Learn what pay stubs show, why they matter, and how to read yours.

Published Monday 22 June 2026

Table of contents

Key takeaways

  • A pay stub is a document that breaks down your earnings, tax withholdings, deductions, and net pay for each pay period. Review yours regularly to confirm your compensation matches your employment agreement.
  • Pay stub requirements vary by state; some states require employers to provide written or electronic pay stubs, while others leave it optional. Knowing your state's rules helps you stay compliant.
  • Keep pay stubs for at least 1 year for personal tax purposes. If you're an employer, the IRS recommends holding payroll records for at least 4 years.
  • Accurate pay stubs protect you during loan applications, tax filing, and wage disputes. They also help you track deductions and plan your budget with confidence.

What is a pay stub?

A pay stub is a document that shows your earnings, deductions, and net pay for a specific pay period. It gives you a clear record of how your paycheck was calculated.

Every time you're paid, your pay stub breaks down exactly where your money goes. It lists your gross pay (total earnings before deductions), the taxes withheld, and any other amounts taken out. The remaining amount is your net pay, or take-home pay.

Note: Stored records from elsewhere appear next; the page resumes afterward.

import Mathlib
import Summits.Ventures.PercRepro2.Graph
import Summits.Ventures.PercRepro2.Exploration
import Summits.Ventures.PercRepro2.Harris
import Summits.Ventures.PercRepro2.GibbsPAJoint
import Summits.Ventures.PercRepro2.SepClusterJoint
import Summits.Ventures.PercRepro2.SepClusterSupport

/-!
# The separated cluster — the two monotone classes and the conditional Harris inequalities
(blind cell PercRepro2, p3 g12, 2026-08-27; `proofs/P3-G2.md` §3 Step 1, single-root form)

Part 3 of the formalisation of Theorem A of `P3-G2.md`.  `IncY` = functions of the `y`-cluster
monotone on the support of the `y`-marginal, `AntiX` = functions of the `x`-cluster antitone on
the support of the `x`-marginal.  Given `C(x) = K` two `IncY` functions are positively correlated
(`harris_right`) and given `C(y) = D` two `AntiX` functions are positively correlated
(`harris_left`) — Harris (`expect_mul_expect_le_expect_mul`) for the monotone observables
`ω ↦ g(C_{G − K}(y)(ω))`; the conditional expectation of an `IncY` function is `AntiX`
(`antiX_condS`) and that of an `AntiX` function is `IncY` (`incY_condS_transpose`) — Lemma 4
(ii)/(iii) of the paper, through `cluster_mono`.  Own work; standard axioms.
-/

namespace Summit.Ventures.PercRepro2

namespace SepPA

open Finset Classical

section Separated

variable {V : Type*} {E : Type*} [Fintype V] [Fintype E] [DecidableEq E]
variable (ends : E → Sym2 V) (p : E → ℝ) (x y : V)

variable {x y}

omit [Fintype V] [Fintype E] [DecidableEq E] in
/-- `touches` is monotone. -/
lemma touches_mono {K K' : Set V} (h : K ⊆ K') : touches ends K ⊆ touches ends K' := by
  rintro e ⟨a, ha, b, hab⟩
  exact ⟨a, h ha, b, hab⟩

omit [Fintype V] [Fintype E] [DecidableEq E] in
/-- Exploring away from a larger set gives a smaller cluster. -/
lemma clAway_anti {K K' : Set V} (h : K ⊆ K') (v : V) (ω : Config E) :
    clAway ends K' v ω ⊆ clAway ends K v ω := by
  unfold clAway
  apply cluster_mono
  apply restrict_le_restrict_of_subset
  exact Set.compl_subset_compl.mpr (touches_mono ends h)

omit [Fintype V] [Fintype E] [DecidableEq E] in
/-- `clAway` is monotone in the configuration. -/
lemma clAway_mono (K : Set V) (v : V) {ω ω' : Config E} (h : ω ≤ ω') :
    clAway ends K v ω ⊆ clAway ends K v ω' := by
  unfold clAway
  exact cluster_mono (restrict_mono _ h) v

variable (x y)

/-- Functions of the `y`-cluster monotone on the support of the `y`-marginal. -/
def IncY (g : Set V → ℝ) : Prop :=
  ∀ D D' : Set V, (∑ K, J ends p x y D K) ≠ 0 → (∑ K, J ends p x y D' K) ≠ 0 → D ⊆ D' →
    g D ≤ g D'

/-- Functions of the `x`-cluster antitone on the support of the `x`-marginal. -/
def AntiX (F : Set V → ℝ) : Prop :=
  ∀ K K' : Set V, (∑ D, J ends p x y D K) ≠ 0 → (∑ D, J ends p x y D K') ≠ 0 → K ⊆ K' →
    F K' ≤ F K

variable {x y}

omit [Fintype V] in
/-- The joint law is non-negative. -/
lemma J_nonneg (hp01 : ∀ e, 0 < p e ∧ p e < 1) (D K : Set V) : 0 ≤ J ends p x y D K :=
  div_nonneg (prob_nonneg (isProbVec_of_interior p hp01) _)
    (prob_nonneg (isProbVec_of_interior p hp01) _)

/-- A monotone-on-the-support function of the `y`-cluster explored away from a supported
`x`-cluster is a monotone observable. -/
lemma monotone_comp_clAway (hp01 : ∀ e, 0 < p e ∧ p e < 1) (hxy : x ≠ y) {g : Set V → ℝ}
    (hg : IncY ends p x y g) {K : Set V} (hK : (∑ D, J ends p x y D K) ≠ 0) :
    Monotone (fun ω => g (clAway ends K y ω)) := by
  intro ω ω' h
  exact hg _ _ (clAway_mem_support_right ends p hp01 hxy hK ω)
    (clAway_mem_support_right ends p hp01 hxy hK ω') (clAway_mono ends K y h)

/-- An antitone-on-the-support function of the `x`-cluster explored away from a supported
`y`-cluster is an antitone observable. -/
lemma antitone_comp_clAway (hp01 : ∀ e, 0 < p e ∧ p e < 1) (hxy : x ≠ y) {F : Set V → ℝ}
    (hF : AntiX ends p x y F) {D : Set V} (hD : (∑ K, J ends p x y D K) ≠ 0) :
    Antitone (fun ω => F (clAway ends D x ω)) := by
  intro ω ω' h
  exact hF _ _ (clAway_mem_support_left ends p hp01 hxy hD ω)
    (clAway_mem_support_left ends p hp01 hxy hD ω') (clAway_mono ends D x h)

/-- **Conditional Harris on the `y` side**: given `C(x) = K`, two functions of `IncY` are
positively correlated. -/
theorem harris_right (hp01 : ∀ e, 0 < p e ∧ p e < 1) (hxy : x ≠ y) (g₁ g₂ : Set V → ℝ)
    (h₁ : IncY ends p x y g₁) (h₂ : IncY ends p x y g₂) (K : Set V) :
    (∑ D, J ends p x y D K * g₁ D) * (∑ D, J ends p x y D K * g₂ D) ≤
      (∑ D, J ends p x y D K * (g₁ D * g₂ D)) * (∑ D, J ends p x y D K) := by
  have hJ0 : ∀ D K, 0 ≤ J ends p x y D K := J_nonneg ends p hp01
  by_cases hQ : (∑ D, J ends p x y D K) = 0
  · have hz : ∀ D, J ends p x y D K = 0 := GibbsPAJoint.all_zero_of_sum_eq_zero hJ0 hQ
    simp [hz]
  · rw [← GibbsPAJoint.marg_mul_condS _ hJ0 g₁ K, ← GibbsPAJoint.marg_mul_condS _ hJ0 g₂ K,
      ← GibbsPAJoint.marg_mul_condS _ hJ0 (fun D => g₁ D * g₂ D) K]
    rw [condS_eq_expect ends p hp01 hxy g₁ hQ, condS_eq_expect ends p hp01 hxy g₂ hQ,
      condS_eq_expect ends p hp01 hxy (fun D => g₁ D * g₂ D) hQ]
    have hH := expect_mul_expect_le_expect_mul (isProbVec_of_interior p hp01)
      (monotone_comp_clAway ends p hp01 hxy h₁ hQ) (monotone_comp_clAway ends p hp01 hxy h₂ hQ)
    have hQ0 : 0 ≤ (∑ D, J ends p x y D K) := Finset.sum_nonneg (fun D _ => hJ0 D K)
    have e : expect p ((fun ω => g₁ (clAway ends K y ω)) * fun ω => g₂ (clAway ends K y ω)) =
        expect p (fun ω => g₁ (clAway ends K y ω) * g₂ (clAway ends K y ω)) := rfl
    rw [e] at hH
    calc (∑ D, J ends p x y D K) * expect p (fun ω => g₁ (clAway ends K y ω)) *
          ((∑ D, J ends p x y D K) * expect p (fun ω => g₂ (clAway ends K y ω)))
        = ((∑ D, J ends p x y D K) * (∑ D, J ends p x y D K)) *
          (expect p (fun ω => g₁ (clAway ends K y ω)) *
            expect p (fun ω => g₂ (clAway ends K y ω))) := by ring
      _ ≤ ((∑ D, J ends p x y D K) * (∑ D, J ends p x y D K)) *
          expect p (fun ω => g₁ (clAway ends K y ω) * g₂ (clAway ends K y ω)) :=
          mul_le_mul_of_nonneg_left hH (mul_nonneg hQ0 hQ0)
      _ = _ := by ring

/-- **Conditional Harris on the `x` side**: given `C(y) = D`, two functions of `AntiX` are
positively correlated. -/
theorem harris_left (hp01 : ∀ e, 0 < p e ∧ p e < 1) (hxy : x ≠ y) (F₁ F₂ : Set V → ℝ)
    (h₁ : AntiX ends p x y F₁) (h₂ : AntiX ends p x y F₂) (D : Set V) :
    (∑ K, J ends p x y D K * F₁ K) * (∑ K, J ends p x y D K * F₂ K) ≤
      (∑ K, J ends p x y D K * (F₁ K * F₂ K)) * (∑ K, J ends p x y D K) := by
  have hJ0 : ∀ D K, 0 ≤ J ends p x y D K := J_nonneg ends p hp01
  have hJ0' : ∀ K D, 0 ≤ GibbsPAJoint.transpose (J ends p x y) K D := fun K D => hJ0 D K
  by_cases hq : (∑ K, J ends p x y D K) = 0
  · have hz : ∀ K, J ends p x y D K = 0 := GibbsPAJoint.all_zero_of_sum_eq_zero' hJ0 hq
    simp [hz]
  · have m1 := GibbsPAJoint.marg_mul_condS (GibbsPAJoint.transpose (J ends p x y)) hJ0' F₁ D
    have m2 := GibbsPAJoint.marg_mul_condS (GibbsPAJoint.transpose (J ends p x y)) hJ0' F₂ D
    have m12 := GibbsPAJoint.marg_mul_condS (GibbsPAJoint.transpose (J ends p x y)) hJ0'
      (fun K => F₁ K * F₂ K) D
    simp only [GibbsPAJoint.transpose] at m1 m2 m12
    rw [← m1, ← m2, ← m12]
    rw [condS_transpose_eq_expect ends p hp01 hxy F₁ hq,
      condS_transpose_eq_expect ends p hp01 hxy F₂ hq,
      condS_transpose_eq_expect ends p hp01 hxy (fun K => F₁ K * F₂ K) hq]
    -- Harris for the two antitone observables, through their negatives
    have hmono₁ : Monotone (fun ω => (-1 : ℝ) * F₁ (clAway ends D x ω)) := by
      intro ω ω' h
      have := antitone_comp_clAway ends p hp01 hxy h₁ hq h
      simp only
      linarith
    have hmono₂ : Monotone (fun ω => (-1 : ℝ) * F₂ (clAway ends D x ω)) := by
      intro ω ω' h
      have := antitone_comp_clAway ends p hp01 hxy h₂ hq h
      simp only
      linarith
    have hH := expect_mul_expect_le_expect_mul (isProbVec_of_interior p hp01) hmono₁ hmono₂
    rw [expect_const_mul, expect_const_mul] at hH
    have e : expect p ((fun ω => (-1 : ℝ) * F₁ (clAway ends D x ω)) *
        fun ω => (-1 : ℝ) * F₂ (clAway ends D x ω)) =
        expect p (fun ω => F₁ (clAway ends D x ω) * F₂ (clAway ends D x ω)) := by
      unfold expect
      apply Finset.sum_congr rfl
      intro ω _
      simp only [Pi.mul_apply]
      ring
    rw [e] at hH
    have hH' : expect p (fun ω => F₁ (clAway ends D x ω)) *
        expect p (fun ω => F₂ (clAway ends D x ω)) ≤
        expect p (fun ω => F₁ (clAway ends D x ω) * F₂ (clAway ends D x ω)) := by
      linarith
    have hq0 : 0 ≤ (∑ K, J ends p x y D K) := Finset.sum_nonneg (fun K _ => hJ0 D K)
    calc (∑ K, J ends p x y D K) * expect p (fun ω => F₁ (clAway ends D x ω)) *
          ((∑ K, J ends p x y D K) * expect p (fun ω => F₂ (clAway ends D x ω)))
        = ((∑ K, J ends p x y D K) * (∑ K, J ends p x y D K)) *
          (expect p (fun ω => F₁ (clAway ends D x ω)) *
            expect p (fun ω => F₂ (clAway ends D x ω))) := by ring
      _ ≤ ((∑ K, J ends p x y D K) * (∑ K, J ends p x y D K)) *
          expect p (fun ω => F₁ (clAway ends D x ω) * F₂ (clAway ends D x ω)) :=
          mul_le_mul_of_nonneg_left hH' (mul_nonneg hq0 hq0)
      _ = _ := by ring

/-- The conditional expectation of an `IncY` function is `AntiX`. -/
theorem antiX_condS (hp01 : ∀ e, 0 < p e ∧ p e < 1) (hxy : x ≠ y) {g : Set V → ℝ}
    (hg : IncY ends p x y g) : AntiX ends p x y (GibbsPAJoint.condS (J ends p x y) g) := by
  intro K K' hK hK' hKK'
  rw [condS_eq_expect ends p hp01 hxy g hK, condS_eq_expect ends p hp01 hxy g hK']
  apply expect_mono (isProbVec_of_interior p hp01)
  intro ω
  exact hg _ _ (clAway_mem_support_right ends p hp01 hxy hK' ω)
    (clAway_mem_support_right ends p hp01 hxy hK ω) (clAway_anti ends hKK' y ω)

/-- The conditional expectation of an `AntiX` function is `IncY`. -/
theorem incY_condS_transpose (hp01 : ∀ e, 0 < p e ∧ p e < 1) (hxy : x ≠ y) {F : Set V → ℝ}
    (hF : AntiX ends p x y F) :
    IncY ends p x y (GibbsPAJoint.condS (GibbsPAJoint.transpose (J ends p x y)) F) := by
  intro D D' hD hD' hDD'
  rw [condS_transpose_eq_expect ends p hp01 hxy F hD,
    condS_transpose_eq_expect ends p hp01 hxy F hD']
  apply expect_mono (isProbVec_of_interior p hp01)
  intro ω
  exact hF _ _ (clAway_mem_support_left ends p hp01 hxy hD' ω)
    (clAway_mem_support_left ends p hp01 hxy hD ω) (clAway_anti ends hDD' x ω)

end Separated

end SepPA

end Summit.Ventures.PercRepro2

You might also hear pay stubs called payslips or paycheck stubs. You can use a pay stub template to see how a typical one is structured. Many employers now deliver them electronically through online payroll portals or email rather than as paper documents.

Your employer must file a Form W-2 for each employee when taxes are withheld. Your pay stubs help you verify that the information on your W-2 is accurate at the end of the tax year.

What information is on a pay stub?

Pay stubs typically contain 3 main sections: employee and employer details, earnings, and deductions. Understanding each section helps you verify your pay is correct.

Employee and employer information

The top of your pay stub identifies you and your employer. You'll typically see the following details listed here:

  • Your name, address, and employee ID number
  • Your Social Security number (usually only the last 4 digits)
  • Your employer's name, address, and federal Employer Identification Number (EIN)
  • The pay period dates and pay date

Earnings

The earnings section shows how your pay was calculated before any deductions. This section includes:

  • Gross pay: your total earnings before deductions
  • Regular hours and hourly rate (for hourly employees)
  • Overtime hours and overtime rate
  • Commissions, bonuses, or other supplemental pay
  • Year-to-date (YTD) totals: your cumulative earnings for the current tax year

Deductions

The deductions section lists everything subtracted from your gross pay. These typically fall into 2 categories: mandatory and voluntary.

Mandatory deductions include:

  • Federal income tax
  • State and local income tax (where applicable)
  • Social Security tax (6.2% of eligible wages, up to the annual wage base limit)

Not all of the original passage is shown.